Metaphors, memories, inspiration, the simplicity of the donkey and the complexity of the donkey. In this everyday rural green so familiar to me, I was not in Spain, or in Mexico, or in the world, I really connected with me completing the tireless search of the Wizard of Oz.

We can also chase a carrot, all our lives, thinking that at some point we will reach our goal. Every morning someone puts the carrot in front of our eyes so we can pull the cart. We believe that we can choose the carrot we are going to pursue, but the truth of things is not like that: life goes away in this fable, thinking that we are so far behind and far from completing the path that we have thought is the way.

The hardest thing is to realize that, over time, we ourselves become that truculent master. We put the same carrot, every morning, to force us to pull a cart that is not even ours. But we do not do it because we are ready and determined to participate actively in our lives, but because that is how we have been educated, to live motivated from the outside.

We are the past, the present and the future simultaneously, we are part of what creates and destroys, a fragment of time, a piece of eternity. On that dirt road in the middle of the mountains, I was aware that I was in the here and now, as something beautiful. The following days I felt like a baby and like an old woman; so fresh, full of life, innocent and at the same time tired, limited as if something inside me had expired and I had to renew it. I was changing inside, and my bodily experiences reflected that transition to an inner experience that I had been searching for the world, without knowing it, and that I would have had to search within myself.

At first, I was afraid, but to the extent that I accepted these sensations, I recognized that I was happy; my body became aware of itself, I turned to see and my consciousness saw it, it was like two beings who meet for the first time despite having known all their lives. I saw myself, in my littleness, with so much love and tenderness, as who sees you and makes you discover in you the things you love, and that's why you love him.

I understood that there was no need to make long trips or to have idyllic relationships, I did not need a perfect family or work justifications, nothing and no one to justify me as important or valuable. The road to Santiago, my metaphor, was really a latent heart, a rhythm that helps me to move towards the here and now, palpable and practical. This gave me a point of reference that I use in my life, when I feel separated as if I were a guest, a stranger, distracted all the time, dealing with all kinds of slopes, without planting at the moment I am, including all behaviors with which I compensate for not fulfilling or satisfying family friends and even strangers and their ideas of what I should be or do, those voices that direct me as Echoes, of what was then and there. Those voices that have an existence (memories, family memories, customs, ideas, fantasies, longings), that are reflected in the walls of our mind and affect us more than we think, these echoes are invaluable as information, as the voice of the experience, not as implacable voice of command that directs our life and work, is our responsibility to listen and refine what and how to use the information.

I decided that my Camino de Santiago would begin in everything that distracted me from life, from here and now , until the moment when I managed to align myself with the present. I had finally understood that when I define my path, I can move freely towards a broader, more dynamic, more human story, participating in the immediate instant with greater abundance and generosity.

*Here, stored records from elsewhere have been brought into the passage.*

/-! ## §4 THE EXPLICIT (D3) DECOMPOSITION OF THE HYPERBOLIC-SIDE UNIT at depth `≤ m_λ − t` -/

/-- **THE HYPERBOLIC (D3) UNIT IS `κ₀·e·w`, EXPLICITLY.**  Frame: `ρ, Θ` commuting (`ρ` on `ϖE`, `ω`, `u′`; `Θ` on `λ′`, `u′`, `ω`, `ϖE`), `ϖE` a `ρ`-fixed uniformiser, `Θ`-fixed
non-zero elements of even valuation (`hΘev`, the RamK datum clause), `|2| = exp(−t)`.  Data: `λ′` (`λ′Θλ′ = 1 = λ′ρλ′`, `|λ′ − 1| = exp(−m_λ)`, `t < m_λ`), `u′` (`ρu′ = u′`,
`u′Θu′ = 1`, `|u′ − 1| < |2|`), `ω` (`ρω = ω`, `Θω = −ω`, `ω ≠ 0`), `λ′ ≠ u′`, a `ρ`-fixed `E₁` and the UNIT `z := (λ′ − u′)·E₁` (the (D3) `z₊ = μ·h·(α₀ − ρα₀)∕ϖE^n` of ★ T5b,
`μ = δμ′`).  Then for every `c ≤ m_λ − t`: `z = k·e·w` with `k` a `Θ`-fixed UNIT, `e` a `ρ`-fixed unit, `|w − 1| ≤ exp(−c)`, and `k = κ·(ϖE·ΘϖE)^j` for some `j : ℤ` — so
`k·ρk = κρκ·(ϖEΘϖE)^{2j}` inherits §2's sign identity (`ϖEΘϖE ∈ F`).  This is the «some side alive» datum of ★ p857764 `hyperbolic_alive_of_alive_of_two_mul_le` and the input of §5.
[cite: Serre1979, Ch. X §1; Ch. V §1] [cite: Flicker1998UnitaryFL, p. 84] [cite: Rogawski1990, §4.9 Lemma 4.9.3 p. 56] -/
theorem exists_diagUnit_decomp {ρ Θ : K →+* K} (hΘΘ : ∀ x, Θ (Θ x) = x) (hρΘ : ∀ x, ρ (Θ x) = Θ (ρ x))
    (hΘv : ∀ x, Valued.v (Θ x) = Valued.v x)
    {ϖE : K} (hϖE : Valued.v ϖE = exp (-1 : ℤ)) (hρϖ : ρ ϖE = ϖE)
    (hΘev : ∀ x : K, Θ x = x → x ≠ 0 → ∃ n : ℤ, Valued.v x = exp (2 * n))
    {t : ℕ} (h2t : Valued.v (2 : K) = exp (-(t : ℤ)))
    {lam u ω E₁ : K} (hlamΘ : lam * Θ lam = 1) (hlamρ : lam * ρ lam = 1) {mlam : ℕ} (hlam1 : Valued.v (lam - 1) = exp (-(mlam : ℤ))) (htm : t < mlam)
    (hu : ρ u = u) (hu1 : u * Θ u = 1) (hu2 : Valued.v (u - 1) < Valued.v (2 : K))
    (hρω : ρ ω = ω) (hΘω : Θ ω = -ω) (hω0 : ω ≠ 0) (hne : lam ≠ u) (hρE : ρ E₁ = E₁) (hz : Valued.v ((lam - u) * E₁) = 1)
    {c : ℕ} (hc : c + t ≤ mlam) :
    ∃ (k e w : K) (j : ℤ), Θ k = k ∧ Valued.v k = 1 ∧ ρ e = e ∧ Valued.v e = 1 ∧ Valued.v (w - 1) ≤ exp (-(c : ℤ)) ∧ (lam - u) * E₁ = k * e * w ∧
      k = (lam - u) * (1 + lam) * (1 + u) / (ω * lam * u) * (ϖE * Θ ϖE) ^ j := by
  have hlam0 : lam ≠ 0 := fun h => by rw [h, zero_mul] at hlamρ; exact zero_ne_one hlamρ
  have hu0 : u ≠ 0 := fun h => by rw [h, zero_mul] at hu1; exact zero_ne_one hu1
  have h20 : (2 : K) ≠ 0 := fun h => by rw [h, map_zero] at h2t; exact (exp_ne_zero h2t.symm).elim
  obtain ⟨h1lamv, hwv⟩ := v_two_mul_div_one_add_sub_one h2t hlam1 htm
  have h1lam : 1 + lam ≠ 0 := fun h => by rw [h, map_zero] at h1lamv; exact (exp_ne_zero h1lamv.symm).elim
  have h1uv : Valued.v (1 + u) = Valued.v (2 : K) := by
    rw [show 1 + u = 2 + (u - 1) by ring, Valuation.map_add_eq_of_lt_left _ hu2]
  have h1u : 1 + u ≠ 0 := fun h => by rw [h, map_zero] at h1uv; exact h20 ((Valuation.zero_iff _).1 h1uv.symm)
  -- `κ` and its valuation parity
  set κ := (lam - u) * (1 + lam) * (1 + u) / (ω * lam * u) with hκ
  have hΘκ : Θ κ = κ := theta_map_signKappa hlamΘ hu1 hΘω
  have hκ0 : κ ≠ 0 := by
    rw [hκ]
    exact div_ne_zero (mul_ne_zero (mul_ne_zero (sub_ne_zero.2 hne) h1lam) h1u) (mul_ne_zero (mul_ne_zero hω0 hlam0) hu0)
  obtain ⟨n, hn⟩ := hΘev κ hΘκ hκ0
  -- the `F`-element `π₂ := ϖE·ΘϖE` of valuation `exp(−2)`
  set π₂ := ϖE * Θ ϖE with hπ₂
  have hρπ₂ : ρ π₂ = π₂ := by rw [hπ₂, map_mul, hρϖ, hρΘ, hρϖ]
  have hΘπ₂ : Θ π₂ = π₂ := by rw [hπ₂, map_mul, hΘΘ, mul_comm]
  have hvπ₂ : Valued.v π₂ = exp (-2 : ℤ) := by
    rw [hπ₂, Valuation.map_mul, hΘv, hϖE, ← exp_add]; rfl
  have hπ₂0 : π₂ ≠ 0 := fun h => by rw [h, map_zero] at hvπ₂; exact (exp_ne_zero hvπ₂.symm).elim
  -- the pieces
  set k := κ * π₂ ^ n with hk
  set w := 2 * lam / (1 + lam) with hw
  set e := E₁ * (ω * u / (2 * (1 + u))) * (π₂ ^ n)⁻¹ with he
  have hΘk : Θ k = k := by rw [hk, map_mul, map_zpow₀, hΘκ, hΘπ₂]
  have hvk : Valued.v k = 1 := by
    rw [hk, Valuation.map_mul, map_zpow₀, hn, hvπ₂, ← exp_zsmul, ← exp_add, ← exp_zero]
    congr 1; simp only [smul_eq_mul]; ring
  have hρe : ρ e = e := by
    rw [he, map_mul, map_mul, map_inv₀, map_zpow₀, hρE, hρπ₂, map_div₀, map_mul, map_mul, hρω, hu, map_add, map_one, hu, map_ofNat]
  have hzkew : (lam - u) * E₁ = k * e * w := by
    rw [hk, he, hw, hκ]
    field_simp
  have hwc : Valued.v (w - 1) ≤ exp (-(c : ℤ)) := by
    rw [hw, hwv, exp_le_exp]; omega
  have hvw : Valued.v w = 1 := by
    have hlt : Valued.v (w - 1) < Valued.v (1 : K) := by
      rw [Valuation.map_one, hwv, ← exp_zero, exp_lt_exp]; omega
    have h := Valuation.map_add_eq_of_lt_left _ hlt
    rwa [add_sub_cancel, Valuation.map_one] at h
  have hve : Valued.v e = 1 := by
    have h := hz
    rw [hzkew, Valuation.map_mul, Valuation.map_mul, hvk, hvw, one_mul, mul_one] at h
    exact h
  exact ⟨k, e, w, n, hΘk, hvk, hρe, hve, hwc, hzkew, rfl⟩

At nightfall on the mountains of Catalonia, I experienced the divine symphony in which we all participate. Each of us is a sound and silence of the orchestra of the universe, a rhythm that is part of a whole. Very aware of the opportunity to learn to live in harmony with that divine musical flow. Let us take our place in the universe, as individuals and as a species. We have no idea where we come from or where we are going, but we anticipate it and from there in that abundance in our interior there is a compass that guides us. That is the path to full existence, each one is a trace.